The response must consist of the lines below from the one with "anchor is valid" through the one with "compact pencils of", exactly as they appear and with both ends kept.

[Records from a data collection]
---------------
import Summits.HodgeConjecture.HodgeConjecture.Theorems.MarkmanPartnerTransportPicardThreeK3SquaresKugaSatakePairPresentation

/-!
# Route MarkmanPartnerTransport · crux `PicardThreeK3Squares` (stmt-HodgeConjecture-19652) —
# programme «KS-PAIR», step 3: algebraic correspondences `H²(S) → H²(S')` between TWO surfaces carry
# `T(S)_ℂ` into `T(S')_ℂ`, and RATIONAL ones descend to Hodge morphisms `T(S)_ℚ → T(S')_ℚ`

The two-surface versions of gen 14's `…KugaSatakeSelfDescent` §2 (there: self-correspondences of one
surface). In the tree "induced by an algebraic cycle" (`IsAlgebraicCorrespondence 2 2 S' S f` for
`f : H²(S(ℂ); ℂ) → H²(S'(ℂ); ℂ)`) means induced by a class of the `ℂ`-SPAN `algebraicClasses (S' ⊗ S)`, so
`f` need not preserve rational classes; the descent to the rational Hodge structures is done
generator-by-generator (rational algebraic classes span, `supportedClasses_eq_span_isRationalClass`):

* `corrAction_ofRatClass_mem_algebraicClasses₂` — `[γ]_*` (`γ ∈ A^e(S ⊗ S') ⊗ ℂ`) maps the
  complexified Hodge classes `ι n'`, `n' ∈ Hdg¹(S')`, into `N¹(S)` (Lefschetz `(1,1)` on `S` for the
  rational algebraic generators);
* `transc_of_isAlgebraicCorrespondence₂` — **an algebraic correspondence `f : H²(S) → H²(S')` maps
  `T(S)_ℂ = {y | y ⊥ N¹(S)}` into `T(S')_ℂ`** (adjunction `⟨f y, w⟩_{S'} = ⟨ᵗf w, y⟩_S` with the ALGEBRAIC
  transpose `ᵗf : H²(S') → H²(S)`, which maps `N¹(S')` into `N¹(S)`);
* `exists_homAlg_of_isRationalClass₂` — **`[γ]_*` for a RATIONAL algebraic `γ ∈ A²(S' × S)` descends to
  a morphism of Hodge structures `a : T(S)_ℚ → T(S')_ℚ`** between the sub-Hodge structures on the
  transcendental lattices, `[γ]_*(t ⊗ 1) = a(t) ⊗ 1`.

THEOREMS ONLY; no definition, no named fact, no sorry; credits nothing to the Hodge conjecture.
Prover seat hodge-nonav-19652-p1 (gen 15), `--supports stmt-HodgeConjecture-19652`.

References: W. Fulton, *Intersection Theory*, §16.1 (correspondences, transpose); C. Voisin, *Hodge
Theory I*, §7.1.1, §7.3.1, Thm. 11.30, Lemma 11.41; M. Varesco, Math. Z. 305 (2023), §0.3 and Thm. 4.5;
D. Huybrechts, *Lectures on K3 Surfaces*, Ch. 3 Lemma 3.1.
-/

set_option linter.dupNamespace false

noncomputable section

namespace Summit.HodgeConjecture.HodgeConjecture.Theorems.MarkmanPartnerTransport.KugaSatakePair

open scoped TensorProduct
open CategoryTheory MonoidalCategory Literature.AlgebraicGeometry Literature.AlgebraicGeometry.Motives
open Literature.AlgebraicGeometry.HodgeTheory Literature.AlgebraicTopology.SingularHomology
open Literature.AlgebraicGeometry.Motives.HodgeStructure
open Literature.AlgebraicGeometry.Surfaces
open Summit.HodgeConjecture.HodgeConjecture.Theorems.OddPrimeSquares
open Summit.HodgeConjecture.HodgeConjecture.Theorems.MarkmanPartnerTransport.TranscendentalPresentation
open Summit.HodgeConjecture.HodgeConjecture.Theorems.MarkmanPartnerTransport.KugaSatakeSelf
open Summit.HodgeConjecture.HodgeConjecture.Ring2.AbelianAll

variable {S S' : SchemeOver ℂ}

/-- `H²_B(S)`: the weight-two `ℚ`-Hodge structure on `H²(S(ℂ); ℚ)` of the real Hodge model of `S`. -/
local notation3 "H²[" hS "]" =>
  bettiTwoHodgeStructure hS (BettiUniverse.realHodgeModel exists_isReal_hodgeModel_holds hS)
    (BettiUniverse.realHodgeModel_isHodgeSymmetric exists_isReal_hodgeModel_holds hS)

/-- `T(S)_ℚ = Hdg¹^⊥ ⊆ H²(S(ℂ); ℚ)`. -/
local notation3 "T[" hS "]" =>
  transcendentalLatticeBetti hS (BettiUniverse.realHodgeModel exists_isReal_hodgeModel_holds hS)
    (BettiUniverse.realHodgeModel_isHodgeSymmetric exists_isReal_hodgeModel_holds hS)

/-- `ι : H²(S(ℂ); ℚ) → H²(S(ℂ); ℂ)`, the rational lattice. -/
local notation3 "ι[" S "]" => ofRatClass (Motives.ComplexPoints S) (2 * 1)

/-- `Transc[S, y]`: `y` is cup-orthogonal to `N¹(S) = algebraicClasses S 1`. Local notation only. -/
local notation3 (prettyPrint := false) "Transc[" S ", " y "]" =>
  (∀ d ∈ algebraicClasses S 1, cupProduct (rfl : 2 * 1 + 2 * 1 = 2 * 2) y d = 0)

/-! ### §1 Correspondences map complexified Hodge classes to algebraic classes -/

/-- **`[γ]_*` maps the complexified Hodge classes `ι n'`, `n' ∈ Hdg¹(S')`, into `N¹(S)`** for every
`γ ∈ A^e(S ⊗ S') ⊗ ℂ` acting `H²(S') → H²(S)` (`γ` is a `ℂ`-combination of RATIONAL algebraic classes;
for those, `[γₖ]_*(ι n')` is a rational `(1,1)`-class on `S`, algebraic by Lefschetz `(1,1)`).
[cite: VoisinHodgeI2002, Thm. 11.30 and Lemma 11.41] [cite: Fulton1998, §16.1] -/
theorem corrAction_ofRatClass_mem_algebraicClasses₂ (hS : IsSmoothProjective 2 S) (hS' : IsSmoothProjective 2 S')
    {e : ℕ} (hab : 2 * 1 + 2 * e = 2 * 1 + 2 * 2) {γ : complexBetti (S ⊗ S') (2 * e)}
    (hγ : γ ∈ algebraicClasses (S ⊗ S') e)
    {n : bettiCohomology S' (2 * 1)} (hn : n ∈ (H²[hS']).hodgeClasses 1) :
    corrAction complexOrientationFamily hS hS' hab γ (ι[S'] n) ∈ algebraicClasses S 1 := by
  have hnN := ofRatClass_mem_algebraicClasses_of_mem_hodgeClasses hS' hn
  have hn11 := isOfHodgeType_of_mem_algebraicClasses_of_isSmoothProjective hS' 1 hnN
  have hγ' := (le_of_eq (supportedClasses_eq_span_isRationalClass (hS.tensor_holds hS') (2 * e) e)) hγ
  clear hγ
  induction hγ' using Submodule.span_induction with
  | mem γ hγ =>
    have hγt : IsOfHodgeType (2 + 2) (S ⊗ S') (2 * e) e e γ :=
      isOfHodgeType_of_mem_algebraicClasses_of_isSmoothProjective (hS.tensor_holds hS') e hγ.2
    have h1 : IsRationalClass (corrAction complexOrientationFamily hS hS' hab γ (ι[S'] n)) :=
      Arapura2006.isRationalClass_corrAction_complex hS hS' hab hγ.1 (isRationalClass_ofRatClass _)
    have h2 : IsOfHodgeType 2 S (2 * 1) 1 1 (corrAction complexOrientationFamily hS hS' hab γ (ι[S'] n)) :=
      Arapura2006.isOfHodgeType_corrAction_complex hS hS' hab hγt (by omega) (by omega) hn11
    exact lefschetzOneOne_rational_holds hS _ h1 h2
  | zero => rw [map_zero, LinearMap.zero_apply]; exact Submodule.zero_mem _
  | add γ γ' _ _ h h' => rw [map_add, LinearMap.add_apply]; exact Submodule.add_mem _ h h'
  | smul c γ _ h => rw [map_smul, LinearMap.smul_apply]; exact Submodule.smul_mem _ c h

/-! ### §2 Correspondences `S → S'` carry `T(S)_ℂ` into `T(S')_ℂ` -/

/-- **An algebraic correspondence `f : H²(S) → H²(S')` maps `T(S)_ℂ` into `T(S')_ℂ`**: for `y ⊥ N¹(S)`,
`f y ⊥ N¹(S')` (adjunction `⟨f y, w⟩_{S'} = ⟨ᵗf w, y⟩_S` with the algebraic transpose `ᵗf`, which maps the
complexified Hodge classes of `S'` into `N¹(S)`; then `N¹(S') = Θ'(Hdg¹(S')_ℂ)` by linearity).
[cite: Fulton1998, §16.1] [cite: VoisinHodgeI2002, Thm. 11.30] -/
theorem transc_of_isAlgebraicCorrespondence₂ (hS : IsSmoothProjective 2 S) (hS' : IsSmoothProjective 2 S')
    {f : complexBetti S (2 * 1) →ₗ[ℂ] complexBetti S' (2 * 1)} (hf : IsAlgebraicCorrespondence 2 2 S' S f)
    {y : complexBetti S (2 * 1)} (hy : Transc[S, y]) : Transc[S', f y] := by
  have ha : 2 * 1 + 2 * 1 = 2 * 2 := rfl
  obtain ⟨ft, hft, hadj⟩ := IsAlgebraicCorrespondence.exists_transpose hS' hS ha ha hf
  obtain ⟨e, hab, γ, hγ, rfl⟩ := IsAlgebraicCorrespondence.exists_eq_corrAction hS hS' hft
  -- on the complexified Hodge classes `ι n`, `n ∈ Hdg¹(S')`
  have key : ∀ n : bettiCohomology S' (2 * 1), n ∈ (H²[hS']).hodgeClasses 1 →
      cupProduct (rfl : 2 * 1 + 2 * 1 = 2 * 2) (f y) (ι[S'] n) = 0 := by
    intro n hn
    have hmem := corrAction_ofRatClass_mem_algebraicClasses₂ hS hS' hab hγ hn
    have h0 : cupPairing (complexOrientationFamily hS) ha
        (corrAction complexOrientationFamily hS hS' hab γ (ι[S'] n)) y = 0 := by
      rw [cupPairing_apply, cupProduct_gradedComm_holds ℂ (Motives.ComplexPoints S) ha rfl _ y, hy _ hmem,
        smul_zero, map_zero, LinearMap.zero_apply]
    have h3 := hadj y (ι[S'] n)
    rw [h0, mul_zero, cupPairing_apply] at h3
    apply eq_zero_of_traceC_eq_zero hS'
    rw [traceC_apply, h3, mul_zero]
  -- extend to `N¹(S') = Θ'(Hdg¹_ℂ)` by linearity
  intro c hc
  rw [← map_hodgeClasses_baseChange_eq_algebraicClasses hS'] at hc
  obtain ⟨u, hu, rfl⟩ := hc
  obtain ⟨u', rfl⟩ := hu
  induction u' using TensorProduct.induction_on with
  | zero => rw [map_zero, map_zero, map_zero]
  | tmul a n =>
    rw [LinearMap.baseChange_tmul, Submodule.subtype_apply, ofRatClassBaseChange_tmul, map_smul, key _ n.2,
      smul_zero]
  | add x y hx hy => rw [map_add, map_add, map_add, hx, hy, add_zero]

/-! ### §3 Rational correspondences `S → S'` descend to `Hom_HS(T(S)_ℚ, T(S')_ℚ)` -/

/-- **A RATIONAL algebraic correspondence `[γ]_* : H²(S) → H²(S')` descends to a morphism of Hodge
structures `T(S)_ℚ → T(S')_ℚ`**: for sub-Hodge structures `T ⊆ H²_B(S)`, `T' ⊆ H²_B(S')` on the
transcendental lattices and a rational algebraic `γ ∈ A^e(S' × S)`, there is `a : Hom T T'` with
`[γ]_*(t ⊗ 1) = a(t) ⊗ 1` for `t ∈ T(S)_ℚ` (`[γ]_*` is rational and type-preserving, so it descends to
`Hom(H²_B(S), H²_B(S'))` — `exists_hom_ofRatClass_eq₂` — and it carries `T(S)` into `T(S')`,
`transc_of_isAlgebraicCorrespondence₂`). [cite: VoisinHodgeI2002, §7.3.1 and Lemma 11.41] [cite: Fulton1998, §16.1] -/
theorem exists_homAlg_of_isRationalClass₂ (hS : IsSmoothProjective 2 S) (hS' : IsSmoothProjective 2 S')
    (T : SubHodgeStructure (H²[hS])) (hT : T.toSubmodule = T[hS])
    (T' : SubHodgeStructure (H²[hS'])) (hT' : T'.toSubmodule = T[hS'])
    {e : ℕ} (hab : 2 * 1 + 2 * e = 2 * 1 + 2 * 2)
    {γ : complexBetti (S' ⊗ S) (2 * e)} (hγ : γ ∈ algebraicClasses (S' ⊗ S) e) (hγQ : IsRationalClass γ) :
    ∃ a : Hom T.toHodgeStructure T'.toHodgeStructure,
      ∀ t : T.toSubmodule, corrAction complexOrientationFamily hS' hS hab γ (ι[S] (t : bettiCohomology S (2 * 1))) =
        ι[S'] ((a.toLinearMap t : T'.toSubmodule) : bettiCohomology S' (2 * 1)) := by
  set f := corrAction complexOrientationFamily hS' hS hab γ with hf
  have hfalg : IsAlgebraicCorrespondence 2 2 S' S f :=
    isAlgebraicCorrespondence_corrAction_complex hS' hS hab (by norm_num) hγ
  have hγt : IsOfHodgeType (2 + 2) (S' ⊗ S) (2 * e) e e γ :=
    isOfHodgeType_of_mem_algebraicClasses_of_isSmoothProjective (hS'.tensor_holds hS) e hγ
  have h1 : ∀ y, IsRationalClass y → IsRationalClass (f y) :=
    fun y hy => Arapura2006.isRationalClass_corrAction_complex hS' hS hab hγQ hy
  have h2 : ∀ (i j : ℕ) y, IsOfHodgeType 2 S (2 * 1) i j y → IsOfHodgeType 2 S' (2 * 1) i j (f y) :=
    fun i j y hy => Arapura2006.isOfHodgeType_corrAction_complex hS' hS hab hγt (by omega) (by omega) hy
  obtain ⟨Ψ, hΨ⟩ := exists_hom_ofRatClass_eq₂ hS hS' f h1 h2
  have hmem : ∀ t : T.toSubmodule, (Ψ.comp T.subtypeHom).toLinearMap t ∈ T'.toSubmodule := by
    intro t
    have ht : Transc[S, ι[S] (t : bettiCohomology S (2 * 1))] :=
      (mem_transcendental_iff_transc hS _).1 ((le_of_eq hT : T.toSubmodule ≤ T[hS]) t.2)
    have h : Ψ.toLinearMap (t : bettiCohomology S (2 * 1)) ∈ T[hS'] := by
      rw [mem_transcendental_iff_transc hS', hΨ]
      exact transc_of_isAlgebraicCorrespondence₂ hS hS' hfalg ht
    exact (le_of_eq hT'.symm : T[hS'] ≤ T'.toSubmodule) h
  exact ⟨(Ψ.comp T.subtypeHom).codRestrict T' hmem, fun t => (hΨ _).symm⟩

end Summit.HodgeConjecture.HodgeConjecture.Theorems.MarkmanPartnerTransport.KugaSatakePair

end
---------------
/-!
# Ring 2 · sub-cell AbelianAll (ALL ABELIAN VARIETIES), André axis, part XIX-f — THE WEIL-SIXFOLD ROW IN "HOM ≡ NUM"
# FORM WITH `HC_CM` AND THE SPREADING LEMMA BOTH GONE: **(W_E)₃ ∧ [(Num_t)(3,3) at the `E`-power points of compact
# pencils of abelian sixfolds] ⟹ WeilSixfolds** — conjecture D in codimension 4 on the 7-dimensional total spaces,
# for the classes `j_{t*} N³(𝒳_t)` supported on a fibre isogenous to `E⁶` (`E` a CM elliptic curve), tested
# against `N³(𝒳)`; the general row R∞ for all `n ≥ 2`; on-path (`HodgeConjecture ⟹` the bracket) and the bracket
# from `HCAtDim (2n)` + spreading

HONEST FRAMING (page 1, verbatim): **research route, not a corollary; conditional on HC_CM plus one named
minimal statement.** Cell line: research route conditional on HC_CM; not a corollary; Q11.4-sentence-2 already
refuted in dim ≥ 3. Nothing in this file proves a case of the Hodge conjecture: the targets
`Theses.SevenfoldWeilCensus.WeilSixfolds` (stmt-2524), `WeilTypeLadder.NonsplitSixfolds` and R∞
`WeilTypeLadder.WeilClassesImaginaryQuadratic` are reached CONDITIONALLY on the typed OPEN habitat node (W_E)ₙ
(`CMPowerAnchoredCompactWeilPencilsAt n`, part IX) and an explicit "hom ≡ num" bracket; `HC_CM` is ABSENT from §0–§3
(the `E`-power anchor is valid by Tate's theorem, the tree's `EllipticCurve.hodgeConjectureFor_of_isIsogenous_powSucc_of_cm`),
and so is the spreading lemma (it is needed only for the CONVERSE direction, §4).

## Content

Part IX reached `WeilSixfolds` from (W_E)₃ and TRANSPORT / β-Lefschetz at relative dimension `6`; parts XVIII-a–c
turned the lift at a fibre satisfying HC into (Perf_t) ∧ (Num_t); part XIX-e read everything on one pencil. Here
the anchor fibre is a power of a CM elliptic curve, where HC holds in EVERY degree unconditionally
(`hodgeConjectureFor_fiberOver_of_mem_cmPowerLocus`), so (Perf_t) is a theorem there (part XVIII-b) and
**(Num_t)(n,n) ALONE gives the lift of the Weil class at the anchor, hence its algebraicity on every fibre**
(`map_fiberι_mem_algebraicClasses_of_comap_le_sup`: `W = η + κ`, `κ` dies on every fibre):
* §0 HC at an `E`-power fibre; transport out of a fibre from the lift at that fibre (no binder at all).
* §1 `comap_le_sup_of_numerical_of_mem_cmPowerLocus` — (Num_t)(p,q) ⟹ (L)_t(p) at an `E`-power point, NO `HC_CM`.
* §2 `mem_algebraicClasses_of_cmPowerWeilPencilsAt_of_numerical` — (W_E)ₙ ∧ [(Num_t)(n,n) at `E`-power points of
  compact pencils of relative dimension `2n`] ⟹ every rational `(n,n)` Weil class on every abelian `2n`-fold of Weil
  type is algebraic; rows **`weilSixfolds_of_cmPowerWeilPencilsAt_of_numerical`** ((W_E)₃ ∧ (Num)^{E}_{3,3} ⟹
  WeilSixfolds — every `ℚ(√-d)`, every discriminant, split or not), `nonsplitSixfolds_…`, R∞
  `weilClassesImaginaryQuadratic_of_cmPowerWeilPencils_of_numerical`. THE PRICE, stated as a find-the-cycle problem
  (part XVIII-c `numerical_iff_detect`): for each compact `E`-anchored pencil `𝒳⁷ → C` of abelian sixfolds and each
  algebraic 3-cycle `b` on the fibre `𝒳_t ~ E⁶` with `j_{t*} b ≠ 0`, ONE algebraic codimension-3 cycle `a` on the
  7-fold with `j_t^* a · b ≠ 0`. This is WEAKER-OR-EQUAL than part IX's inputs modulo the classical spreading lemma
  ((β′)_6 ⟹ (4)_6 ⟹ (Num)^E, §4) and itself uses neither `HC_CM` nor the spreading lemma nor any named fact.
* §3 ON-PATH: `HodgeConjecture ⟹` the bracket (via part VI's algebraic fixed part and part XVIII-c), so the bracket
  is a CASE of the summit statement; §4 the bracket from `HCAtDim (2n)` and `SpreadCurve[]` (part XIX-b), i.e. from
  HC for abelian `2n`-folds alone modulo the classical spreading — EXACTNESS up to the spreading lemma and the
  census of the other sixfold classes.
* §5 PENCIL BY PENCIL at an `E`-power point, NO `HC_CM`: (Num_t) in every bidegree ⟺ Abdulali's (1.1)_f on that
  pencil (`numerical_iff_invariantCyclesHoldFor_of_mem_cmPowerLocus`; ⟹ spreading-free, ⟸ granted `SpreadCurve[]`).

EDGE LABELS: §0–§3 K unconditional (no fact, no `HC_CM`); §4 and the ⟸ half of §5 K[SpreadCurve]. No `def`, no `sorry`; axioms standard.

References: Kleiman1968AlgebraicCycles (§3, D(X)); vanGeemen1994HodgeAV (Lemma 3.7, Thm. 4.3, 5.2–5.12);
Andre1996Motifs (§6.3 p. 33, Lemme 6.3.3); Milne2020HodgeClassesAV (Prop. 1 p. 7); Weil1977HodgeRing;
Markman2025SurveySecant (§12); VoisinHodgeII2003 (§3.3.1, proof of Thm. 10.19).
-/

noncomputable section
---------------
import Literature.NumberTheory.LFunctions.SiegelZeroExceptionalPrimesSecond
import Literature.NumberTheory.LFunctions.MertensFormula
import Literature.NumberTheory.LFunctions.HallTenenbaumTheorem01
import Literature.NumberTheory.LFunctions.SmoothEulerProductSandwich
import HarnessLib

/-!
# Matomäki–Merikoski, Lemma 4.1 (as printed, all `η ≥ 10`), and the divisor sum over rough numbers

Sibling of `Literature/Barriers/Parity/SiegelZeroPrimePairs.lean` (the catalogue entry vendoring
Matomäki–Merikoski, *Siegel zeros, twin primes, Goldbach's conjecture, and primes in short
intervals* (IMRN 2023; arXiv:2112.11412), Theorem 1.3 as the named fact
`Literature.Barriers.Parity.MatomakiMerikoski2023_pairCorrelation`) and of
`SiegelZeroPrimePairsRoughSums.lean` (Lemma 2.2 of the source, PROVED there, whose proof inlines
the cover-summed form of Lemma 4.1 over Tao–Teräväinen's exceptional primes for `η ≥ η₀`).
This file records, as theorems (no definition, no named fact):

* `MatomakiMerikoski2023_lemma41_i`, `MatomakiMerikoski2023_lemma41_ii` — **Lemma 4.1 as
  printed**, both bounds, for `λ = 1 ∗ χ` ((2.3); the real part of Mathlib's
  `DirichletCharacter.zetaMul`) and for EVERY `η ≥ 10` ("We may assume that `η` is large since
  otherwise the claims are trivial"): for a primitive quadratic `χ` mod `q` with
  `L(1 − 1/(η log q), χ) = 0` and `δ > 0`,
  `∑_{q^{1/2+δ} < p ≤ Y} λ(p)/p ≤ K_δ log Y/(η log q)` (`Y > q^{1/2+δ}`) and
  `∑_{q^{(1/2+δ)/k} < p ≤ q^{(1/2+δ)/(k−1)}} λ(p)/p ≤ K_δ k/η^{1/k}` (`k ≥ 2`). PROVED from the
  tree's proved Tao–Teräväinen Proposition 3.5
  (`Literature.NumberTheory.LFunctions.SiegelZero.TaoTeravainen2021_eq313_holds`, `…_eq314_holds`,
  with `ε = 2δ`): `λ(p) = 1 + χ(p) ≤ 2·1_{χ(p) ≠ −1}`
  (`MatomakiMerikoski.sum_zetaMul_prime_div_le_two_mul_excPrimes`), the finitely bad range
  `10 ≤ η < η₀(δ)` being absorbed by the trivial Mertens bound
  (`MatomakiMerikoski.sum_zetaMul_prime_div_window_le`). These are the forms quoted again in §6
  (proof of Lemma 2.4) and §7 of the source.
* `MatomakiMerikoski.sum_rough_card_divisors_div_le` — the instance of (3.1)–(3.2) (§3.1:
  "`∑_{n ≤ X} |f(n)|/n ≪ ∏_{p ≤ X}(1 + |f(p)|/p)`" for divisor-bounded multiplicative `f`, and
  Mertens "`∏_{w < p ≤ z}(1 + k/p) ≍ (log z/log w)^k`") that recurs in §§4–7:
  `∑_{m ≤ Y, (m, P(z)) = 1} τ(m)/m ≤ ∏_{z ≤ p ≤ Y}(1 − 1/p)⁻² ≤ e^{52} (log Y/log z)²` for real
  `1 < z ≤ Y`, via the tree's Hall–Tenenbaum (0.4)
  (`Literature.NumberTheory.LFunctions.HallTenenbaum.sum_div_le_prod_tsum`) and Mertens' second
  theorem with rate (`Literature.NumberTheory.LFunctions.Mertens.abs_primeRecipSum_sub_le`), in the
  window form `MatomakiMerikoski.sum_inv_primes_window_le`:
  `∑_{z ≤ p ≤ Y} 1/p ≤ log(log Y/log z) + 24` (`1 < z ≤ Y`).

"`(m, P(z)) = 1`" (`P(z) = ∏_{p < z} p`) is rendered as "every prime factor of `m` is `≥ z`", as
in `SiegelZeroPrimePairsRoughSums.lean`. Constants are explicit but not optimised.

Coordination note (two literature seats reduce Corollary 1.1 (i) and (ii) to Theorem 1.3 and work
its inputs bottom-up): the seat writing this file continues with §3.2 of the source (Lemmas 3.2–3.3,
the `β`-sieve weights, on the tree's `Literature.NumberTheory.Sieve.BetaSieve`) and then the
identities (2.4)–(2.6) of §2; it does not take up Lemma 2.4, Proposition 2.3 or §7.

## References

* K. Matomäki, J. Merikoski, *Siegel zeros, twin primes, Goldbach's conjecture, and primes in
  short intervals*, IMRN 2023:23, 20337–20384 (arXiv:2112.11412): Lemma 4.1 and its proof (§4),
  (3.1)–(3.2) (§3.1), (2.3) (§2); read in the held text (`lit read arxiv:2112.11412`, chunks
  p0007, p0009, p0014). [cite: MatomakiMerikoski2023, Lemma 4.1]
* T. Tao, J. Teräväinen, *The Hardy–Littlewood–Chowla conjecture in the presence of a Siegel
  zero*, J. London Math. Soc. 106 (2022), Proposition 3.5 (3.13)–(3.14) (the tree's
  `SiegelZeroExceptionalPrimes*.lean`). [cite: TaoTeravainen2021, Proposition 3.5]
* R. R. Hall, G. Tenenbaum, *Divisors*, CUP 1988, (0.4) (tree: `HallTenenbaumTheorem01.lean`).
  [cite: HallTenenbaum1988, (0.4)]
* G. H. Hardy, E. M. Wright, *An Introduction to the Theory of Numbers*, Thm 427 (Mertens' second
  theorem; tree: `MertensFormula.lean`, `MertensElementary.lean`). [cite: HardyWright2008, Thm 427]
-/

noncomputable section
---------------
** WRITTEN REPLY **
(the `E`-power anchor is valid by Tate's theorem, the tree's `EllipticCurve.hodgeConjectureFor_of_isIsogenous_powSucc_of_cm`),
and so is the spreading lemma (it is needed only for the CONVERSE direction, §4).

## Content

Part IX reached `WeilSixfolds` from (W_E)₃ and TRANSPORT / β-Lefschetz at relative dimension `6`; parts XVIII-a–c
turned the lift at a fibre satisfying HC into (Perf_t) ∧ (Num_t); part XIX-e read everything on one pencil. Here
the anchor fibre is a power of a CM elliptic curve, where HC holds in EVERY degree unconditionally
(`hodgeConjectureFor_fiberOver_of_mem_cmPowerLocus`), so (Perf_t) is a theorem there (part XVIII-b) and
**(Num_t)(n,n) ALONE gives the lift of the Weil class at the anchor, hence its algebraicity on every fibre**
(`map_fiberι_mem_algebraicClasses_of_comap_le_sup`: `W = η + κ`, `κ` dies on every fibre):
* §0 HC at an `E`-power fibre; transport out of a fibre from the lift at that fibre (no binder at all).
* §1 `comap_le_sup_of_numerical_of_mem_cmPowerLocus` — (Num_t)(p,q) ⟹ (L)_t(p) at an `E`-power point, NO `HC_CM`.
* §2 `mem_algebraicClasses_of_cmPowerWeilPencilsAt_of_numerical` — (W_E)ₙ ∧ [(Num_t)(n,n) at `E`-power points of
  compact pencils of relative dimension `2n`] ⟹ every rational `(n,n)` Weil class on every abelian `2n`-fold of Weil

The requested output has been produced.